(Saved entries)
►

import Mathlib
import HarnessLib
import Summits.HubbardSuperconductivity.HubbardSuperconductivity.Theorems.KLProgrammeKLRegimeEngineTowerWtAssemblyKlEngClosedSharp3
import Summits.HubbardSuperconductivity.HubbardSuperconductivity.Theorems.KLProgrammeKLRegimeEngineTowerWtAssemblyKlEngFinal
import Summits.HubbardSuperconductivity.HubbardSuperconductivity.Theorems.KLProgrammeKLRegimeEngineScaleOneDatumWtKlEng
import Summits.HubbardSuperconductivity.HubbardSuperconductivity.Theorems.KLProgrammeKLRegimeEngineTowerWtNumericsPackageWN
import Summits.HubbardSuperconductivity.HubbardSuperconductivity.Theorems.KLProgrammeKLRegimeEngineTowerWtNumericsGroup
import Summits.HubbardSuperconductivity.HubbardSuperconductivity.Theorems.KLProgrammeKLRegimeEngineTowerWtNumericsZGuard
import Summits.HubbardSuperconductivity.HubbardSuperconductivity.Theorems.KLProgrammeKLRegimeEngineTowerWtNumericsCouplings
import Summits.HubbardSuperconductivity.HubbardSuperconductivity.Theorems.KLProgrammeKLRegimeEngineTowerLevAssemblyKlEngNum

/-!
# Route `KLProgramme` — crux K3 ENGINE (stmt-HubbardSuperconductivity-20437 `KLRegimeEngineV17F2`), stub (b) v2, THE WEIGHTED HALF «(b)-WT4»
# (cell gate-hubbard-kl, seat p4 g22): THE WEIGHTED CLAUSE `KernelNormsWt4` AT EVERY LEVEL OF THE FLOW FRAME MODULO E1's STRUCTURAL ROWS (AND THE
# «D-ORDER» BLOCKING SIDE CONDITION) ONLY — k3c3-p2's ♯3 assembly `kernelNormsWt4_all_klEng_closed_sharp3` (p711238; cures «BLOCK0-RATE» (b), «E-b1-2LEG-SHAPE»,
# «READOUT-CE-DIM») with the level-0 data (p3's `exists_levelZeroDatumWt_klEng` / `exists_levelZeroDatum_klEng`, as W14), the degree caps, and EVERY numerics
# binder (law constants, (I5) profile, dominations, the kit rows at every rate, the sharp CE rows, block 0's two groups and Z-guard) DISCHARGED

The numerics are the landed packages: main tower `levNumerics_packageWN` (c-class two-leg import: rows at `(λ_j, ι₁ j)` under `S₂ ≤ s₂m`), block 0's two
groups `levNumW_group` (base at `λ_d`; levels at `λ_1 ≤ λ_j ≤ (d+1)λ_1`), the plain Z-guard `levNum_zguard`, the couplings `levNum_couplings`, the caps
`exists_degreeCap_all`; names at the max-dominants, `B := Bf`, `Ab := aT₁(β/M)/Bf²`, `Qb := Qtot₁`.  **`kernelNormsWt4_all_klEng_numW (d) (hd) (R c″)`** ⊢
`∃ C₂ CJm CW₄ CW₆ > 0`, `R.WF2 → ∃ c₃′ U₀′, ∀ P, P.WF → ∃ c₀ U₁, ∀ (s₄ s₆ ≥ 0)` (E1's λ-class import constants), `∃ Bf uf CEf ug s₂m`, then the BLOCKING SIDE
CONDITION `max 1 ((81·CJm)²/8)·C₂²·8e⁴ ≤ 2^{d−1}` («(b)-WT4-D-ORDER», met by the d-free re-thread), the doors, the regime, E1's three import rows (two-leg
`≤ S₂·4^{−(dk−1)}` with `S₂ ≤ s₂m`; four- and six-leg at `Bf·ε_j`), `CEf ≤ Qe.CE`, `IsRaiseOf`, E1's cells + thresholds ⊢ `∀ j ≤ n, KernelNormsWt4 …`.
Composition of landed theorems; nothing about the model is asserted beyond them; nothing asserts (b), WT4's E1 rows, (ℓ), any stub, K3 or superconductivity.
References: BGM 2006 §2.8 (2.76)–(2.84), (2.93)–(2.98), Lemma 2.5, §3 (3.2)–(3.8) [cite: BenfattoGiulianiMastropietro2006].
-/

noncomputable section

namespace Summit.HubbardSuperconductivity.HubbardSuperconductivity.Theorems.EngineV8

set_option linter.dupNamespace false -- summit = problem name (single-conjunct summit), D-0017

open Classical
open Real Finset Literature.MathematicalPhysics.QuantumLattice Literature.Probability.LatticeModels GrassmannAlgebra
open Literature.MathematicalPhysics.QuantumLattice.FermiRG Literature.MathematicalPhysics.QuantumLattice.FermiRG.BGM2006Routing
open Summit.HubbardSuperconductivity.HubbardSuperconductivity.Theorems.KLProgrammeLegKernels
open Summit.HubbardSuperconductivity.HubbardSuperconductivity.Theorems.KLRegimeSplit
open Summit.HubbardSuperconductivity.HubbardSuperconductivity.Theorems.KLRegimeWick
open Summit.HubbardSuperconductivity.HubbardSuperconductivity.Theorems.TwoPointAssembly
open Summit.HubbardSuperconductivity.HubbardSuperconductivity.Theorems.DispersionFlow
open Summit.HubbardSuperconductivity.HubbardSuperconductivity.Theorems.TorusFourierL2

◄
►

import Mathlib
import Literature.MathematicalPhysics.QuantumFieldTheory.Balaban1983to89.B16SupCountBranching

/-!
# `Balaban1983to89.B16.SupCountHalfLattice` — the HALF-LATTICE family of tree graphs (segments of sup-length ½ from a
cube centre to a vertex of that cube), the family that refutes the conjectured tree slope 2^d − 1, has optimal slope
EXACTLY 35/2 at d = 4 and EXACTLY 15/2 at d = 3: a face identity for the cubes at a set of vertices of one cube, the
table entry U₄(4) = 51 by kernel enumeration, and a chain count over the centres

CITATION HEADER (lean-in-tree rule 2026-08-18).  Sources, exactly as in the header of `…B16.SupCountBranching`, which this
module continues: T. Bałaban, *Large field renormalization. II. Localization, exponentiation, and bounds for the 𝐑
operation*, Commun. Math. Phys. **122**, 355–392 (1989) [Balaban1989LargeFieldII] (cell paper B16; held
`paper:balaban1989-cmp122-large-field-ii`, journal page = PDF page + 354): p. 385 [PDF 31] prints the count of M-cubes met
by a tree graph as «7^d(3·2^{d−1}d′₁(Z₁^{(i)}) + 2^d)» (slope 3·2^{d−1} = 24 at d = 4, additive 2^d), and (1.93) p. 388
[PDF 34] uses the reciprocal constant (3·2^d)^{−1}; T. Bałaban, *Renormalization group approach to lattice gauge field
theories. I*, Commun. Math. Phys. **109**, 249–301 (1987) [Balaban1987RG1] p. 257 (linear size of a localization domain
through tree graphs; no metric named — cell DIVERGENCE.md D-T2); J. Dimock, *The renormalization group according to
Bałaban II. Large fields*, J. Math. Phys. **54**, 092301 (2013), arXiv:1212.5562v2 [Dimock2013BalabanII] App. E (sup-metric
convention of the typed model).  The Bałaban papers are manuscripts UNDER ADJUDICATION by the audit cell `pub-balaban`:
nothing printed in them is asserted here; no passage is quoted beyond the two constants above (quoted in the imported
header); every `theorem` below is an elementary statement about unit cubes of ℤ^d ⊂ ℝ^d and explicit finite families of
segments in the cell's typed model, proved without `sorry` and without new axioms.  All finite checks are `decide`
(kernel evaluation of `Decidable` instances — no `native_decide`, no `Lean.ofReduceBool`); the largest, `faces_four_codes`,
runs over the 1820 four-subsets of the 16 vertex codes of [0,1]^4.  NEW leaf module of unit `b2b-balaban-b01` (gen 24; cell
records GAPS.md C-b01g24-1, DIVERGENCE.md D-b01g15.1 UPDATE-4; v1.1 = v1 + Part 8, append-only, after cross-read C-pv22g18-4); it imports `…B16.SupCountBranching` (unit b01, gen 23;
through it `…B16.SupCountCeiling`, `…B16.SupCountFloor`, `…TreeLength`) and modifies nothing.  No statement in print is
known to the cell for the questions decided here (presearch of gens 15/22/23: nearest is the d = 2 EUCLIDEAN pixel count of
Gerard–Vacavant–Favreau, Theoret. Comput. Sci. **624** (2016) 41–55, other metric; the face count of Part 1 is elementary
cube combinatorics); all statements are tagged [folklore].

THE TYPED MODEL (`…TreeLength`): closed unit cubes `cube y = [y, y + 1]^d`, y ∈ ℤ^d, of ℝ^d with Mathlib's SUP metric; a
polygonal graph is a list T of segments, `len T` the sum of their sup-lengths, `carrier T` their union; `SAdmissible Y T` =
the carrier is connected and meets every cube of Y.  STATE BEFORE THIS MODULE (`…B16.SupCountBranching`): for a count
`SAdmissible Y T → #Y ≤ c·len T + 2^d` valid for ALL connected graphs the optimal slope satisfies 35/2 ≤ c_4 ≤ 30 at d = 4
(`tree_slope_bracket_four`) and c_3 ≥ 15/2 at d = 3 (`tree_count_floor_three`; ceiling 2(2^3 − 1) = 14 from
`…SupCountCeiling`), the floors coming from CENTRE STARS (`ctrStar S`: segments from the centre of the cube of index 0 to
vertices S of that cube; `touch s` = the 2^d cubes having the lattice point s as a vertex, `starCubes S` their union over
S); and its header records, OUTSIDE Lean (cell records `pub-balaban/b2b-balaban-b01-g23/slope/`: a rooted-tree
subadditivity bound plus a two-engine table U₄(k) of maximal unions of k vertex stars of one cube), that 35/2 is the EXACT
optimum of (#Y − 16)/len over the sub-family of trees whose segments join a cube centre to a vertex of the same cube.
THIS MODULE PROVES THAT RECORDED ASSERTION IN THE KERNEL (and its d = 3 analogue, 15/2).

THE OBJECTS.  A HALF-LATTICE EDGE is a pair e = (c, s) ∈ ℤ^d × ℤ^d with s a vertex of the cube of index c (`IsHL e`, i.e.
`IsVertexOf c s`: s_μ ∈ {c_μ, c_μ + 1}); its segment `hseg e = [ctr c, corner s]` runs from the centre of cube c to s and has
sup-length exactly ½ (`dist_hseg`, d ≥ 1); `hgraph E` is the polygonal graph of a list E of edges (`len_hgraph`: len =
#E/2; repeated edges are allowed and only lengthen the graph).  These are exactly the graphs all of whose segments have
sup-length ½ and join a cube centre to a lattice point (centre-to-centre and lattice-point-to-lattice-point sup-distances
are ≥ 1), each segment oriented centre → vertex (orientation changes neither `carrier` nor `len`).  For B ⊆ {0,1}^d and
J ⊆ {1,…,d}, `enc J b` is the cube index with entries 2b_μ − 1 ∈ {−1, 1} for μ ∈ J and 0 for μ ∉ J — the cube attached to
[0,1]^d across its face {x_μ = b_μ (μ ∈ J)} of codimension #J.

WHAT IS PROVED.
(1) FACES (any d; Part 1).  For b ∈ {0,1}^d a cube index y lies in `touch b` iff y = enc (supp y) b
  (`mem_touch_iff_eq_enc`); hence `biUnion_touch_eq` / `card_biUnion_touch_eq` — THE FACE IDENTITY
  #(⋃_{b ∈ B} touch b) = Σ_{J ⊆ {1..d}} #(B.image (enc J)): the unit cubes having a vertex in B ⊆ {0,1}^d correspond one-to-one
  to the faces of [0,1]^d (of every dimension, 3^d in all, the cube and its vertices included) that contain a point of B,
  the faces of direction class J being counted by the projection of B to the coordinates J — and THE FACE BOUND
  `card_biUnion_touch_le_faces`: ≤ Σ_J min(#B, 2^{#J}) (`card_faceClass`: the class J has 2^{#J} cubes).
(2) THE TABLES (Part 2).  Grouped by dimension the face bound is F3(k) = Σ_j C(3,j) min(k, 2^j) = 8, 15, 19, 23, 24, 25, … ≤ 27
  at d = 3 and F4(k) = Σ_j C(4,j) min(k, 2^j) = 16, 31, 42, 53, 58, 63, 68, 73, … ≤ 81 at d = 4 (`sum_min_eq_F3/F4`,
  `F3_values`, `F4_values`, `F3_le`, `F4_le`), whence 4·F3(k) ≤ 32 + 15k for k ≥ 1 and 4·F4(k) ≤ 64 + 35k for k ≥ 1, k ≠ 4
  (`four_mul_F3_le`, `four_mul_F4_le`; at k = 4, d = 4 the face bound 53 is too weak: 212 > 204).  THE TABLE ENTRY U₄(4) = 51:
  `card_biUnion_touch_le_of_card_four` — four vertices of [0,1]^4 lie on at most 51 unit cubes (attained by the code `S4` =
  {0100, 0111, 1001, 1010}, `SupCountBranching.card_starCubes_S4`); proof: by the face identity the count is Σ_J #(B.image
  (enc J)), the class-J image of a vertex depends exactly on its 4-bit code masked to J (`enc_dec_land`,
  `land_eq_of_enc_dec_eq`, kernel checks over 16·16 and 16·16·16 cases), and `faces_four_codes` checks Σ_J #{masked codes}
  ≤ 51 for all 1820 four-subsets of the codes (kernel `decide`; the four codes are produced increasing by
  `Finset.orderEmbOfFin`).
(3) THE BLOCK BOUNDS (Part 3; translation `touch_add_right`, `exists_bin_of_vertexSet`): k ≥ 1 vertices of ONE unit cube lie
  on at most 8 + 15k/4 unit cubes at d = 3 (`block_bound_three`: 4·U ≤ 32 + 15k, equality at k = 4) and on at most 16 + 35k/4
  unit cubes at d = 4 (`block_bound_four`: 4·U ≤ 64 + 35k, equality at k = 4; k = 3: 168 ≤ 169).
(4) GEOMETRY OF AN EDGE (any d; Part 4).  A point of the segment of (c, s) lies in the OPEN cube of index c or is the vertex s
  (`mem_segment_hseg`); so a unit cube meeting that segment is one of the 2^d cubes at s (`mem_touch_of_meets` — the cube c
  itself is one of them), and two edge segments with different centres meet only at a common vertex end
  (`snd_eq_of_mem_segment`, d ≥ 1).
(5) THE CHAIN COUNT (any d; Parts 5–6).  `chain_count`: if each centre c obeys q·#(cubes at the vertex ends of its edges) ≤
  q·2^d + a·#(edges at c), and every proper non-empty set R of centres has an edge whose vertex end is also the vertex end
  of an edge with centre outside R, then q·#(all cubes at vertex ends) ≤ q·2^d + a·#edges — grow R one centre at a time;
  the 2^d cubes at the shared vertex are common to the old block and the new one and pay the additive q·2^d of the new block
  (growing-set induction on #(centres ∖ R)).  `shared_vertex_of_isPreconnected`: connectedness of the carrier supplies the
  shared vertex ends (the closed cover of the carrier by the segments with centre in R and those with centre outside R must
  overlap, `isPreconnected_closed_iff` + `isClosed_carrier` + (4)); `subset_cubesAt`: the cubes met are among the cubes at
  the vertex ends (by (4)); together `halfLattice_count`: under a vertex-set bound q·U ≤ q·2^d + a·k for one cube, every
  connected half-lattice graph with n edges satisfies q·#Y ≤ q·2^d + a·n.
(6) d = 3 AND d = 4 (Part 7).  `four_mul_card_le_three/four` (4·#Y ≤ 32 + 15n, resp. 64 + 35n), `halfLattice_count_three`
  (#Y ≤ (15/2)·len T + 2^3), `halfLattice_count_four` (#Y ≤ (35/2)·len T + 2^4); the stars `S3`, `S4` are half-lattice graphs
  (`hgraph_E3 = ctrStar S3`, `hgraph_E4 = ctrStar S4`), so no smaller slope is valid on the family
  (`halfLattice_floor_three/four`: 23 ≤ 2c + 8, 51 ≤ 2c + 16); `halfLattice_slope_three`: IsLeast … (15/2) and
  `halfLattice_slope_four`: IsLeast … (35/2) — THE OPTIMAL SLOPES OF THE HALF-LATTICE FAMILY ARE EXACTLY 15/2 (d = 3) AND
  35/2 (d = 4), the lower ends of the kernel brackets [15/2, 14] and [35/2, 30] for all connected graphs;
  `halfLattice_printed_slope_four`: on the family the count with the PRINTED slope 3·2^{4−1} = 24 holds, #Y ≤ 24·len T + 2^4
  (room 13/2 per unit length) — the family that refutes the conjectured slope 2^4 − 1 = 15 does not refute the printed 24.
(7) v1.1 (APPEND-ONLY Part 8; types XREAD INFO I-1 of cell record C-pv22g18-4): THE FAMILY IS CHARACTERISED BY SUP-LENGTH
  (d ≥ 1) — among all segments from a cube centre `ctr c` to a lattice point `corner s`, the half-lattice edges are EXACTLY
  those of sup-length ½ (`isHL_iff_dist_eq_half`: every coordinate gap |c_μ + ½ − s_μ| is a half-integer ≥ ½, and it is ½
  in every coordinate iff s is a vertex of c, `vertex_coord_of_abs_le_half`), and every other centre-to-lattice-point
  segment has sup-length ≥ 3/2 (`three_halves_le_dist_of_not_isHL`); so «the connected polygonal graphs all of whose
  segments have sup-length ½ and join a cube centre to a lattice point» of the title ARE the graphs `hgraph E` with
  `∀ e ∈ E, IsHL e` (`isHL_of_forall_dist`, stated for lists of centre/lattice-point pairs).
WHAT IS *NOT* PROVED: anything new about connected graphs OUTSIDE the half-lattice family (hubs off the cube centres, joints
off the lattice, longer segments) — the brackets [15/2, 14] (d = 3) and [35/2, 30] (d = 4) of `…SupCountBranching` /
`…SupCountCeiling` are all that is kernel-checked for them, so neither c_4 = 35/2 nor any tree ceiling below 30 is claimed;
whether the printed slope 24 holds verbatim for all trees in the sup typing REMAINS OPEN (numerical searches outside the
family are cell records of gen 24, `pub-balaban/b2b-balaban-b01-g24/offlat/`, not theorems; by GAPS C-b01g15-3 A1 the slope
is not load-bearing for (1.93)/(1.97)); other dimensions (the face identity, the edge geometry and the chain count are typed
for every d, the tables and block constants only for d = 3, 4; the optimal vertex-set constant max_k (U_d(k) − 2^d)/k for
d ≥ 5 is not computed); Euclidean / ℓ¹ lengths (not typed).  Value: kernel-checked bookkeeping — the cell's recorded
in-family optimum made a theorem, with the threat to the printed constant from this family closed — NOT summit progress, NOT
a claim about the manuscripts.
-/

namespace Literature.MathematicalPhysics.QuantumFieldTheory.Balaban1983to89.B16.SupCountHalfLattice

◄

**ASSIGNMENT:**
Each line above from the one with "A HALF-LATTICE EDGE" up to and including the one with "[0,1]^d across its" must be set down exactly, and no line outside that span may appear.

**YOUR SOLUTION:**
THE OBJECTS.  A HALF-LATTICE EDGE is a pair e = (c, s) ∈ ℤ^d × ℤ^d with s a vertex of the cube of index c (`IsHL e`, i.e.
`IsVertexOf c s`: s_μ ∈ {c_μ, c_μ + 1}); its segment `hseg e = [ctr c, corner s]` runs from the centre of cube c to s and has
sup-length exactly ½ (`dist_hseg`, d ≥ 1); `hgraph E` is the polygonal graph of a list E of edges (`len_hgraph`: len =
#E/2; repeated edges are allowed and only lengthen the graph).  These are exactly the graphs all of whose segments have
sup-length ½ and join a cube centre to a lattice point (centre-to-centre and lattice-point-to-lattice-point sup-distances
are ≥ 1), each segment oriented centre → vertex (orientation changes neither `carrier` nor `len`).  For B ⊆ {0,1}^d and
J ⊆ {1,…,d}, `enc J b` is the cube index with entries 2b_μ − 1 ∈ {−1, 1} for μ ∈ J and 0 for μ ∉ J — the cube attached to
[0,1]^d across its face {x_μ = b_μ (μ ∈ J)} of codimension #J.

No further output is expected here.